Exactly the lines starting at the line containing "calc (autFactor α" and ending at the line containing "(g (ballAction α z))) *" are to be written out from the listing below, both included.

-- Dataset records --
BEGIN
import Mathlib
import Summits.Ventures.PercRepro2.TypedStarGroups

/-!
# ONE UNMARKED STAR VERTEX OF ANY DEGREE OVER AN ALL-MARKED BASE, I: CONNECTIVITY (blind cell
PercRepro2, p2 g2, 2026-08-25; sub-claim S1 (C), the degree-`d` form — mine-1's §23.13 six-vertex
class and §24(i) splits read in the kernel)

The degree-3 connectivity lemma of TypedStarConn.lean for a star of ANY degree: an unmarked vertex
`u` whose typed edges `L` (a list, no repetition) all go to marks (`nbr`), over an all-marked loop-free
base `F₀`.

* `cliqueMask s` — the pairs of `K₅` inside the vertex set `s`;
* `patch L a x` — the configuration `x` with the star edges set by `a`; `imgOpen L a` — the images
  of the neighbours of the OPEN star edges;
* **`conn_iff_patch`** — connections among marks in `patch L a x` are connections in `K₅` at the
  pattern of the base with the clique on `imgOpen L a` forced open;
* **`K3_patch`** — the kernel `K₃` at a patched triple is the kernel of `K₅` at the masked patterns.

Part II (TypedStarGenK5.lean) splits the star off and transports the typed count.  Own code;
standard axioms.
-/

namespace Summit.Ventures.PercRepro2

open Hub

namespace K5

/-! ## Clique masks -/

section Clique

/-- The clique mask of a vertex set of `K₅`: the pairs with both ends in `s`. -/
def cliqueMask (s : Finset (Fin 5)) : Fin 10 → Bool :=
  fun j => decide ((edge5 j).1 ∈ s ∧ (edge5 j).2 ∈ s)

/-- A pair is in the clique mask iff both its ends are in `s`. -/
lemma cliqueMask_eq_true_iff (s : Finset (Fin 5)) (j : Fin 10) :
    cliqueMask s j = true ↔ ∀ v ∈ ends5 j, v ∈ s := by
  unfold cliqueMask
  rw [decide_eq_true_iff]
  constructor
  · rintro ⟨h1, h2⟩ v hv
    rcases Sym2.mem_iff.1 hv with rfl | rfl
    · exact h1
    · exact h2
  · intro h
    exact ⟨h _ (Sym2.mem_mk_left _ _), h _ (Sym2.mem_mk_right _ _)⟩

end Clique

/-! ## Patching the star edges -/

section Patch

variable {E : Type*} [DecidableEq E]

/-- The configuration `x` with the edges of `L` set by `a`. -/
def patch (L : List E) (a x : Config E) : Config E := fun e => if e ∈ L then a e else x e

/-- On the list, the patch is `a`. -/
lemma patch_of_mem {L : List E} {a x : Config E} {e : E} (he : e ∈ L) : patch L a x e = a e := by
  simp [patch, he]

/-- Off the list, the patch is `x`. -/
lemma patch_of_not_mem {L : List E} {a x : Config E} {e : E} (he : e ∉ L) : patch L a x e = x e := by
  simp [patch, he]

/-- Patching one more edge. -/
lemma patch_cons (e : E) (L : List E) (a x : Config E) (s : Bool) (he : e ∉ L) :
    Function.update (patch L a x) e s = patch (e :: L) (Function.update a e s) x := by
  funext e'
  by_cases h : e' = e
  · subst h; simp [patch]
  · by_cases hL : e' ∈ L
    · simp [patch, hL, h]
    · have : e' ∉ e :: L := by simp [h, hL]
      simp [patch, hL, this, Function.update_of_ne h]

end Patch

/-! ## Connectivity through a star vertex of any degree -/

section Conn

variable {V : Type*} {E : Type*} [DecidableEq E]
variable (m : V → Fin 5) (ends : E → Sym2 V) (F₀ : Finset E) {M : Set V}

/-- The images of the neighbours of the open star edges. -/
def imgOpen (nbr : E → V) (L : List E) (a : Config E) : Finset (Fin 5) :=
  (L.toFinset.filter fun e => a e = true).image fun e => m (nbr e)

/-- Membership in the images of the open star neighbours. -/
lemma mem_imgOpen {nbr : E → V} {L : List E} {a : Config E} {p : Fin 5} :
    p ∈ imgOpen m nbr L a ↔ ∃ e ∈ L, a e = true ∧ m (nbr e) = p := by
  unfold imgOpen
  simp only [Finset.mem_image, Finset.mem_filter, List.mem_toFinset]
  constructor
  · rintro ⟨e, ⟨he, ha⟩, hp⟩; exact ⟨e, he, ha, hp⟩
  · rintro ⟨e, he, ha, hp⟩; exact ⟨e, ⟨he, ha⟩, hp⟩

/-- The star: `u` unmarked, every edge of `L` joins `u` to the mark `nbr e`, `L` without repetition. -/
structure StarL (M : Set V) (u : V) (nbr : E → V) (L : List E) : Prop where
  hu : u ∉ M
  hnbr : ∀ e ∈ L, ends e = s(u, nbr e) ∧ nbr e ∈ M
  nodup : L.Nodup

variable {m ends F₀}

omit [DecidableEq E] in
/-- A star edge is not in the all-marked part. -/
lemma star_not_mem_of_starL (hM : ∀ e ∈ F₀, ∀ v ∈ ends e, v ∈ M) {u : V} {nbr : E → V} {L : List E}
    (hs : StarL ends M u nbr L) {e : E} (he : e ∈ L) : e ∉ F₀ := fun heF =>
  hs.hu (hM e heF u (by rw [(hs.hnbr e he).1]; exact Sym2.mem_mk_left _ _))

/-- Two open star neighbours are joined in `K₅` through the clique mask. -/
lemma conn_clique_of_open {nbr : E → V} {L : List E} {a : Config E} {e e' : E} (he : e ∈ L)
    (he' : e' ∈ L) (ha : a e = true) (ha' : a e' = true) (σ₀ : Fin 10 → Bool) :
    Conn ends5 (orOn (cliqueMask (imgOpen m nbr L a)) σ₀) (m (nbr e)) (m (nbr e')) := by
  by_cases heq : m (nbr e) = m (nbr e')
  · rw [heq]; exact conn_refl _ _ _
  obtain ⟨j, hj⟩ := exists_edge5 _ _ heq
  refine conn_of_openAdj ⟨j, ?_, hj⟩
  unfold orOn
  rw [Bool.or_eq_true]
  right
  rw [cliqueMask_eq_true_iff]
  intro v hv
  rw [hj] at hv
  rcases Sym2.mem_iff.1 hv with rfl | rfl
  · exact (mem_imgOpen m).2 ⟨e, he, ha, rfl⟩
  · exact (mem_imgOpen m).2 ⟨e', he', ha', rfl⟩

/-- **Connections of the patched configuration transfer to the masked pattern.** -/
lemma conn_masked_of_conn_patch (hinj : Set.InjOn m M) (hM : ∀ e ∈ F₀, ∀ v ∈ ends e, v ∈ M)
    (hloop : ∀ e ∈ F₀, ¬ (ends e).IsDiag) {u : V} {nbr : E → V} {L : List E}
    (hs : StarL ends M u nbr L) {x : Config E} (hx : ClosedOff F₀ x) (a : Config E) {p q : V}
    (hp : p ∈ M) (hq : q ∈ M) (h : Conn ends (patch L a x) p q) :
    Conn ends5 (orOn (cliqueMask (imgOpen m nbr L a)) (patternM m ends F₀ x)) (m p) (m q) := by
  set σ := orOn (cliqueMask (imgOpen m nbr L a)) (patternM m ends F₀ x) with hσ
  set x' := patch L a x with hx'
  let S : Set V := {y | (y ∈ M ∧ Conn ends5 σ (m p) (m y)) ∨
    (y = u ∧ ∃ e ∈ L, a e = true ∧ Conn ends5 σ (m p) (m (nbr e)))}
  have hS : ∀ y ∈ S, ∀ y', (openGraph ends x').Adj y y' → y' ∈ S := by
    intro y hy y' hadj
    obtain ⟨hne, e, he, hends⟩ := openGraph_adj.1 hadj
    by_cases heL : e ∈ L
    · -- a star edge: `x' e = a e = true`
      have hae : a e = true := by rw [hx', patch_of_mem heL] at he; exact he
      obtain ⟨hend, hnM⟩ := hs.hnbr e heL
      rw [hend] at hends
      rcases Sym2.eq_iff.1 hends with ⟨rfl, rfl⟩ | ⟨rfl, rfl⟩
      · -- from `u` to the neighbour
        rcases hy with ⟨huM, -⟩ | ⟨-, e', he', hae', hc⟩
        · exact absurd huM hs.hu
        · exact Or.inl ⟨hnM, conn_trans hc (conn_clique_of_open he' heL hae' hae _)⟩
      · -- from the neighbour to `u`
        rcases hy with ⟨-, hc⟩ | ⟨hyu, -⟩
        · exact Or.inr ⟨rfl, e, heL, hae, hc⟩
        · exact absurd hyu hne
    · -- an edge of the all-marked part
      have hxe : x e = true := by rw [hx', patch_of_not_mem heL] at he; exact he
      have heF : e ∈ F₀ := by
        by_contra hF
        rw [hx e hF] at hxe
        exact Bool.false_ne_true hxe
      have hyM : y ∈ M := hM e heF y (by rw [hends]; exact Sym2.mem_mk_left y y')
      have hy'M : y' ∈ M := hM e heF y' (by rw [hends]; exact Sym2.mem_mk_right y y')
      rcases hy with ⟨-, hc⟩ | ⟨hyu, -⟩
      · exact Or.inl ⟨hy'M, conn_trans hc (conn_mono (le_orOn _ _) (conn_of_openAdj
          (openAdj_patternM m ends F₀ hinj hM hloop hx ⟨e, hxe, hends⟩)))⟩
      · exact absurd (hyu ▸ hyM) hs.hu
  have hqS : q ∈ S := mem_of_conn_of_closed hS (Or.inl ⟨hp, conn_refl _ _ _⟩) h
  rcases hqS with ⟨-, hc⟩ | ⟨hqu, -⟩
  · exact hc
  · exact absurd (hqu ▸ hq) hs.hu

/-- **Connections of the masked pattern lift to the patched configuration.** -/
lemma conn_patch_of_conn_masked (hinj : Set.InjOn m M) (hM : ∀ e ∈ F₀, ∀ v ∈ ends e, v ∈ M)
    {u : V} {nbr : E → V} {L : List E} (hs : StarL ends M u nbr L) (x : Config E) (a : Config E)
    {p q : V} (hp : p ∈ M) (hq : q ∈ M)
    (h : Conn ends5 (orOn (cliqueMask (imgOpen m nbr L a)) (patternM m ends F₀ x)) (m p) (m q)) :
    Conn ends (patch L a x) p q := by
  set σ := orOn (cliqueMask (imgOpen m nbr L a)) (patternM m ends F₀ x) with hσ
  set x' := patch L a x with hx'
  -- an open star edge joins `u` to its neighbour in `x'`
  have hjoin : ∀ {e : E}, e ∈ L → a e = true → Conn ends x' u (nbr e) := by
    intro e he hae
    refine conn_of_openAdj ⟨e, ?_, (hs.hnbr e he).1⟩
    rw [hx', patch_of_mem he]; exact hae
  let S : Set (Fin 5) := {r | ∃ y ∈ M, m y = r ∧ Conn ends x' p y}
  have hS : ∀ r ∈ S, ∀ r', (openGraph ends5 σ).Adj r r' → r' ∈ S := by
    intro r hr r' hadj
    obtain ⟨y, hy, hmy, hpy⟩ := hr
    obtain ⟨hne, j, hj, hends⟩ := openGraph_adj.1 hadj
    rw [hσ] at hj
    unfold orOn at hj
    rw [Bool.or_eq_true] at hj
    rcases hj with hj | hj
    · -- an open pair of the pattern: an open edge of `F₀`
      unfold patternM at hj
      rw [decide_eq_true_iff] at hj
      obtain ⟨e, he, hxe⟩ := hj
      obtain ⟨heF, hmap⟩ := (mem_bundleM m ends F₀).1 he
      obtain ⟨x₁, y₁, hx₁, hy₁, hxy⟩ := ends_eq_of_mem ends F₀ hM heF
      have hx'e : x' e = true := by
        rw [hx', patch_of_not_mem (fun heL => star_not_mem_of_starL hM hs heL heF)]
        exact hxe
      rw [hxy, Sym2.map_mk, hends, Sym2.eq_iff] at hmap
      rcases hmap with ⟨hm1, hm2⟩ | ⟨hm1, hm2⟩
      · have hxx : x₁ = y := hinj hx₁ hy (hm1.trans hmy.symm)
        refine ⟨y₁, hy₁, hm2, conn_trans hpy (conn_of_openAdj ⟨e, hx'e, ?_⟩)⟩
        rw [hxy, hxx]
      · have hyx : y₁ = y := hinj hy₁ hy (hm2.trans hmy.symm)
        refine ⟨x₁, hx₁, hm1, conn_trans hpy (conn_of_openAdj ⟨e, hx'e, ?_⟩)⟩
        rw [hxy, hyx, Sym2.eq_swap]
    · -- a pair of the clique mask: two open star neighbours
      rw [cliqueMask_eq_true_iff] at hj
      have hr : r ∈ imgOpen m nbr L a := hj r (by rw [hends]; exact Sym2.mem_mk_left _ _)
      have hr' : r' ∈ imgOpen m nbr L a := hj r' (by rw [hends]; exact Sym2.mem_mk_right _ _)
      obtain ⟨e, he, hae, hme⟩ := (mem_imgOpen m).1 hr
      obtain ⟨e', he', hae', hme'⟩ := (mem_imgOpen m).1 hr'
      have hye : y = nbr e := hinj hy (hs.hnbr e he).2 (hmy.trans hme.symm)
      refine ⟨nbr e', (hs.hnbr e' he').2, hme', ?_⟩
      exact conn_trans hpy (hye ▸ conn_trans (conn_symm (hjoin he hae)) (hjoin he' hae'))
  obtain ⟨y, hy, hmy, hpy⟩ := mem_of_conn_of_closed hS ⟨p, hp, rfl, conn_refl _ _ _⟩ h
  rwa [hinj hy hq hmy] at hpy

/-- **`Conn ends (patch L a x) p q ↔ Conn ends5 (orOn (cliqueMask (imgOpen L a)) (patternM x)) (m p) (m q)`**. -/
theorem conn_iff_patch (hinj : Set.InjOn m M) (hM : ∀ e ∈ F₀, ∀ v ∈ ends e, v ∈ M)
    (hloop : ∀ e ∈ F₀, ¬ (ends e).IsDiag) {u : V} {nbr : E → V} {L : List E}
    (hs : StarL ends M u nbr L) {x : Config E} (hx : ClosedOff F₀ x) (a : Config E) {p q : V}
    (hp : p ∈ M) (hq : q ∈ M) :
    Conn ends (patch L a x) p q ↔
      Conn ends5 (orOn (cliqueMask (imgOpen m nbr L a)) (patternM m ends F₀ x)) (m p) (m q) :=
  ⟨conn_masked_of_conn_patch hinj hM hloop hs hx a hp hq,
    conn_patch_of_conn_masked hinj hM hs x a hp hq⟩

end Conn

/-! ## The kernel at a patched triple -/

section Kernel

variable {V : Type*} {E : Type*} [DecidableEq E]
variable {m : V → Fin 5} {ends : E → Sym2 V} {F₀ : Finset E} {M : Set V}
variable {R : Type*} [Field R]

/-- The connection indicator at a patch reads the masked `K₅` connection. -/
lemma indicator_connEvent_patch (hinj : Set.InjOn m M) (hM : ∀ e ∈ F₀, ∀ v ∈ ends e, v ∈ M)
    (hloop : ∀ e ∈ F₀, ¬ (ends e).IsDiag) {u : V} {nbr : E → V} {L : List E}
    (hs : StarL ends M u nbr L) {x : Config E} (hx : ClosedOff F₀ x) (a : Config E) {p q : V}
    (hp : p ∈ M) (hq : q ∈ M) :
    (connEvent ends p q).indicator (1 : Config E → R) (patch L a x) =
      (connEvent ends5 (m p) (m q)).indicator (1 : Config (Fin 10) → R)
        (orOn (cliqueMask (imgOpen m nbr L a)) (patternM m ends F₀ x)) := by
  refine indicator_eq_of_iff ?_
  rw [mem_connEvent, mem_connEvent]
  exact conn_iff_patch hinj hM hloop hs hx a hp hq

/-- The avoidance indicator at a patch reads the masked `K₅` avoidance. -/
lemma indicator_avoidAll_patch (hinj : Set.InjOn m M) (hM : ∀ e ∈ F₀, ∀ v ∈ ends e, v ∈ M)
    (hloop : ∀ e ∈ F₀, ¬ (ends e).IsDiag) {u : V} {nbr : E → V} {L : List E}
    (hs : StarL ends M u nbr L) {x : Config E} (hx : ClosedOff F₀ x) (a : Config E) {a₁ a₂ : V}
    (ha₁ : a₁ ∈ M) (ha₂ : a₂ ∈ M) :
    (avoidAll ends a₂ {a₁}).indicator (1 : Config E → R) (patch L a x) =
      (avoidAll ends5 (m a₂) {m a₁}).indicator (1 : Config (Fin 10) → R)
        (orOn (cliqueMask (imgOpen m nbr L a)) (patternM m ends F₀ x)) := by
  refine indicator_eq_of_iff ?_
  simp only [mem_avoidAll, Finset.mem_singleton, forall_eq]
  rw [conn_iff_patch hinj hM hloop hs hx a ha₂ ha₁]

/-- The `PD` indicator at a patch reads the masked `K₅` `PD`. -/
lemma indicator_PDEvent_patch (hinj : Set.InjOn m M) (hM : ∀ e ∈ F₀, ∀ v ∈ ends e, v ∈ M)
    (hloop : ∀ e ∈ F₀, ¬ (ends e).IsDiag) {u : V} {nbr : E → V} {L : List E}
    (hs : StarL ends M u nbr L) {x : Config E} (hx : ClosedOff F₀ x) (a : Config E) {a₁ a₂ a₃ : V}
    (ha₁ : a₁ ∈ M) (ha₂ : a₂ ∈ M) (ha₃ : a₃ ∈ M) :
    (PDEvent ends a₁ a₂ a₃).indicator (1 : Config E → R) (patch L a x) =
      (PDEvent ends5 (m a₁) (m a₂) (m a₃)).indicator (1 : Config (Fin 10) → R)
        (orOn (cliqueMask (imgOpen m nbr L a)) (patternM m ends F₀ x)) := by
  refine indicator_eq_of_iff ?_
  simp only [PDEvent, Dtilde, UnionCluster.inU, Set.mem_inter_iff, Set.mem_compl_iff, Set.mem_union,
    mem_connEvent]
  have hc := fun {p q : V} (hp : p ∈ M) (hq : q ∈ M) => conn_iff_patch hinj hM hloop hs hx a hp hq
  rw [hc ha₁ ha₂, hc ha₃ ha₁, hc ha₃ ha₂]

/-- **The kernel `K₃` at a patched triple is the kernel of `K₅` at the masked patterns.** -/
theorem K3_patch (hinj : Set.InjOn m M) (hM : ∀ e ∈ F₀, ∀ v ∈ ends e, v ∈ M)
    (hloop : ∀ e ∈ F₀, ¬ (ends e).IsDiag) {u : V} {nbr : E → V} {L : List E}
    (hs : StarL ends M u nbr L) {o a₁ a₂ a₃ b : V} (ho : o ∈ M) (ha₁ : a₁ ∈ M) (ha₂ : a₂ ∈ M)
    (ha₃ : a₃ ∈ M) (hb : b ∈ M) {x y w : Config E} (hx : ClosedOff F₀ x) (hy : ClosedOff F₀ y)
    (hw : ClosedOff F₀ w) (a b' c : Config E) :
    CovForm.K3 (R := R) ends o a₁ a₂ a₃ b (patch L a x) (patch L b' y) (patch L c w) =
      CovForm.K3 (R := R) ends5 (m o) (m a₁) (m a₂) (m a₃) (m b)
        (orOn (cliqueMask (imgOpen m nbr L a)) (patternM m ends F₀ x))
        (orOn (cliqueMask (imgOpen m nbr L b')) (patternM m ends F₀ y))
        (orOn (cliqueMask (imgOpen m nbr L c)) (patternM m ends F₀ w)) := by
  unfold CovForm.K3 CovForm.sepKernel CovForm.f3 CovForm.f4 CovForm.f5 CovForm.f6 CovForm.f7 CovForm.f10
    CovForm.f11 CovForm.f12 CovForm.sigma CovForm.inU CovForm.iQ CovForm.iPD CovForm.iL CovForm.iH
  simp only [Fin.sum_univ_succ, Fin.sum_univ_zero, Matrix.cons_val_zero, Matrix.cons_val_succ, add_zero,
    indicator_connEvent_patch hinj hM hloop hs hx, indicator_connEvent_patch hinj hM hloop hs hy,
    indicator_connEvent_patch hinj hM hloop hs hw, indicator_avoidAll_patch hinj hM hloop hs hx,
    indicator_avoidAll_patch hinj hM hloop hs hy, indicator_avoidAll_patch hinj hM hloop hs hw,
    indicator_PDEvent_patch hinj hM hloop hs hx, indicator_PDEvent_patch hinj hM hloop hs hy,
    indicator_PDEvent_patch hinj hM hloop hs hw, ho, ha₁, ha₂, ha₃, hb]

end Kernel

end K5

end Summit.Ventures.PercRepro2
END
BEGIN
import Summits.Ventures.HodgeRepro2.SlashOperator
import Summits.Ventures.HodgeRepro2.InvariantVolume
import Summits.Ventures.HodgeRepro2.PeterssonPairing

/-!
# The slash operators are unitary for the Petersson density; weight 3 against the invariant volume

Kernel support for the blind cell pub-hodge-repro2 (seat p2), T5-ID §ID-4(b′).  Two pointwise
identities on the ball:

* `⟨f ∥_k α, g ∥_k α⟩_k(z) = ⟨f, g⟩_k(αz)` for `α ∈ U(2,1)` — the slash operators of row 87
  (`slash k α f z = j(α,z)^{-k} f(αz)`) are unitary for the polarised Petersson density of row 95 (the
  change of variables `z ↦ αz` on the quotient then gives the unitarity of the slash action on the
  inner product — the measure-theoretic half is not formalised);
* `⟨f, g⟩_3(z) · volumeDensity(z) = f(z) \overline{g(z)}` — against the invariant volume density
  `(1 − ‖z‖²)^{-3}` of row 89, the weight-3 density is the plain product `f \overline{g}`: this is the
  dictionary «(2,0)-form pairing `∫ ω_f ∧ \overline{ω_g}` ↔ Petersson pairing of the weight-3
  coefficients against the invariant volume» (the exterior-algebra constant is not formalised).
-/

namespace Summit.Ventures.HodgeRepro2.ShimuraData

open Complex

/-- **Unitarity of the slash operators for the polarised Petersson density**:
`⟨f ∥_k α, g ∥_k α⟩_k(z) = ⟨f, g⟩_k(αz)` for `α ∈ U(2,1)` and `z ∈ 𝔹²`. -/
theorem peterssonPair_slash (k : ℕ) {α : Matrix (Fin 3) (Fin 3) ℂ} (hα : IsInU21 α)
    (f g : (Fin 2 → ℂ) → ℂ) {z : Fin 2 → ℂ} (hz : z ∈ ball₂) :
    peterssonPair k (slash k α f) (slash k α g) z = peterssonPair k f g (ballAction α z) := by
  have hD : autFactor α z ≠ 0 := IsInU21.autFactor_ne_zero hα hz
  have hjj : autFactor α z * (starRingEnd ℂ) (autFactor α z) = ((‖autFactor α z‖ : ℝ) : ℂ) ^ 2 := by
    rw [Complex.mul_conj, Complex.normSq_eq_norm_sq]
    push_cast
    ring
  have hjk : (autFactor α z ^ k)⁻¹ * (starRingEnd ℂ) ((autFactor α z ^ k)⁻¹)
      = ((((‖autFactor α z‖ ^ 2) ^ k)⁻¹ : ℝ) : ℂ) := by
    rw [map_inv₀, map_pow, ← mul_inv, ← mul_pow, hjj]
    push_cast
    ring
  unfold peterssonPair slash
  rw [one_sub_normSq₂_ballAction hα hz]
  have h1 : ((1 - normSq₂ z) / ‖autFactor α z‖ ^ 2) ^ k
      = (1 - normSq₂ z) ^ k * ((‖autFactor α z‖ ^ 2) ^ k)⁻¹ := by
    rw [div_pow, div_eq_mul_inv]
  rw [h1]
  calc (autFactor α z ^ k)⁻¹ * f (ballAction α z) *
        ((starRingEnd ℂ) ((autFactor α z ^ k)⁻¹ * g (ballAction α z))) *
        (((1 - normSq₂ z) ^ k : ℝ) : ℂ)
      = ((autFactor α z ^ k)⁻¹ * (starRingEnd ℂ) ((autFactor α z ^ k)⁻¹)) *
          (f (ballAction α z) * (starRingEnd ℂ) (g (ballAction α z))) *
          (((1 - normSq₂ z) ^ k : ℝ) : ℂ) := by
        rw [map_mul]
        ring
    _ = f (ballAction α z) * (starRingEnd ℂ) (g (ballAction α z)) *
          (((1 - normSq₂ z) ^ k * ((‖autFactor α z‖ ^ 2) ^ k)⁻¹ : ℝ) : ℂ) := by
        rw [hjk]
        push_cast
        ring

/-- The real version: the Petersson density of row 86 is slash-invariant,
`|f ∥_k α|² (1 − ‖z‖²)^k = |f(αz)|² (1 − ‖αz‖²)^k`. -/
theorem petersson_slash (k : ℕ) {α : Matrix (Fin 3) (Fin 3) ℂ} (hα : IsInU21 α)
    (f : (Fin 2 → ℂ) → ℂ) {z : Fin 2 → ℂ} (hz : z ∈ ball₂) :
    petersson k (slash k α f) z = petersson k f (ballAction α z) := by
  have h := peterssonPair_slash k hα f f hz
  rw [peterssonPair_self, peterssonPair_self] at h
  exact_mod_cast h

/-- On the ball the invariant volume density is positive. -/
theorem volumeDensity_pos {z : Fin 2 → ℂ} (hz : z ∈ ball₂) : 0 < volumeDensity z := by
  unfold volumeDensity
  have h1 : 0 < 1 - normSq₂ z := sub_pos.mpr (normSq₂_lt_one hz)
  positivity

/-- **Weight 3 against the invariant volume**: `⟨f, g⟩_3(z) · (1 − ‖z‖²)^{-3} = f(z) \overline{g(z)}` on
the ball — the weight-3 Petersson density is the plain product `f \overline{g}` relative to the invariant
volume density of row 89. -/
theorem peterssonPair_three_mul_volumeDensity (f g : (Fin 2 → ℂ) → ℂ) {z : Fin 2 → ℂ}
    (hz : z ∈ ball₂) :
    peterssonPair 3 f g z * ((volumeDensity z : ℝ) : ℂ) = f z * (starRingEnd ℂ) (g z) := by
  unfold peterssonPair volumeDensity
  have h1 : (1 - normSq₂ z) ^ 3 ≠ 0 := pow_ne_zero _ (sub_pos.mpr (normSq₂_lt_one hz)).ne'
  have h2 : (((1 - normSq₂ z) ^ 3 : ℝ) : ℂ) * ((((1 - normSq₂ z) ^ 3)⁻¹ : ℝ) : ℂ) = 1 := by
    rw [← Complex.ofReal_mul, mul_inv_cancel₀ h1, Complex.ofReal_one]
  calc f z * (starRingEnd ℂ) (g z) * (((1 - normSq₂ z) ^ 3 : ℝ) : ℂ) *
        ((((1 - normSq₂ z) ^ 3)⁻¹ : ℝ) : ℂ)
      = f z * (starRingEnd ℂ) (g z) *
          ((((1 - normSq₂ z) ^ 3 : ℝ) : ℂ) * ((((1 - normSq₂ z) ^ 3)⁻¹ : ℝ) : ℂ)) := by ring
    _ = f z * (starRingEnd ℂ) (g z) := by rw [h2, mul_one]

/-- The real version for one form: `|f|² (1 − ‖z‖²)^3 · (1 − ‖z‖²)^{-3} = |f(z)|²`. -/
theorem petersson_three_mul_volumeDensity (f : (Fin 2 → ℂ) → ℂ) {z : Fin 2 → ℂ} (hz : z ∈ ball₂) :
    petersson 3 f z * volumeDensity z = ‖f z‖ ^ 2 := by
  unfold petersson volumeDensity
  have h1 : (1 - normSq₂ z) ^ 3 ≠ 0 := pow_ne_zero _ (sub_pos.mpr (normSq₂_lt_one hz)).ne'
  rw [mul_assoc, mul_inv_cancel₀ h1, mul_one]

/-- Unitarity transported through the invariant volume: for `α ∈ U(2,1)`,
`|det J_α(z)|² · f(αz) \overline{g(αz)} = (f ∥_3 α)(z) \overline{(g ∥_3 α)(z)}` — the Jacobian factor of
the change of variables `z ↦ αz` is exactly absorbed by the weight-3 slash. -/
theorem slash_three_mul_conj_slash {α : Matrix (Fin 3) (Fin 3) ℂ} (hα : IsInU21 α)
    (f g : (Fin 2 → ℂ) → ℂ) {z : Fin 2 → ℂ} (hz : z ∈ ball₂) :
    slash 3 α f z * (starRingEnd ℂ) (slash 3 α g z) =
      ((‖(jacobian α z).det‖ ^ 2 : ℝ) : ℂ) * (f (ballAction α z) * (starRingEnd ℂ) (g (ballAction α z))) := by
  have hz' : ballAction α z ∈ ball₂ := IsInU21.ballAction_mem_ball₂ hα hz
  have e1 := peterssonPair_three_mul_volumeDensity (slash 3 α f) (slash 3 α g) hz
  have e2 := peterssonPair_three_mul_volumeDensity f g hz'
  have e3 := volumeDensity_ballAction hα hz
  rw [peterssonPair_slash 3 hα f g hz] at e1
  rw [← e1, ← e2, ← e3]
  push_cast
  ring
END
-- Exercise answer --
  calc (autFactor α z ^ k)⁻¹ * f (ballAction α z) *
        ((starRingEnd ℂ) ((autFactor α z ^ k)⁻¹ * g (ballAction α z))) *
        (((1 - normSq₂ z) ^ k : ℝ) : ℂ)
      = ((autFactor α z ^ k)⁻¹ * (starRingEnd ℂ) ((autFactor α z ^ k)⁻¹)) *
          (f (ballAction α z) * (starRingEnd ℂ) (g (ballAction α z))) *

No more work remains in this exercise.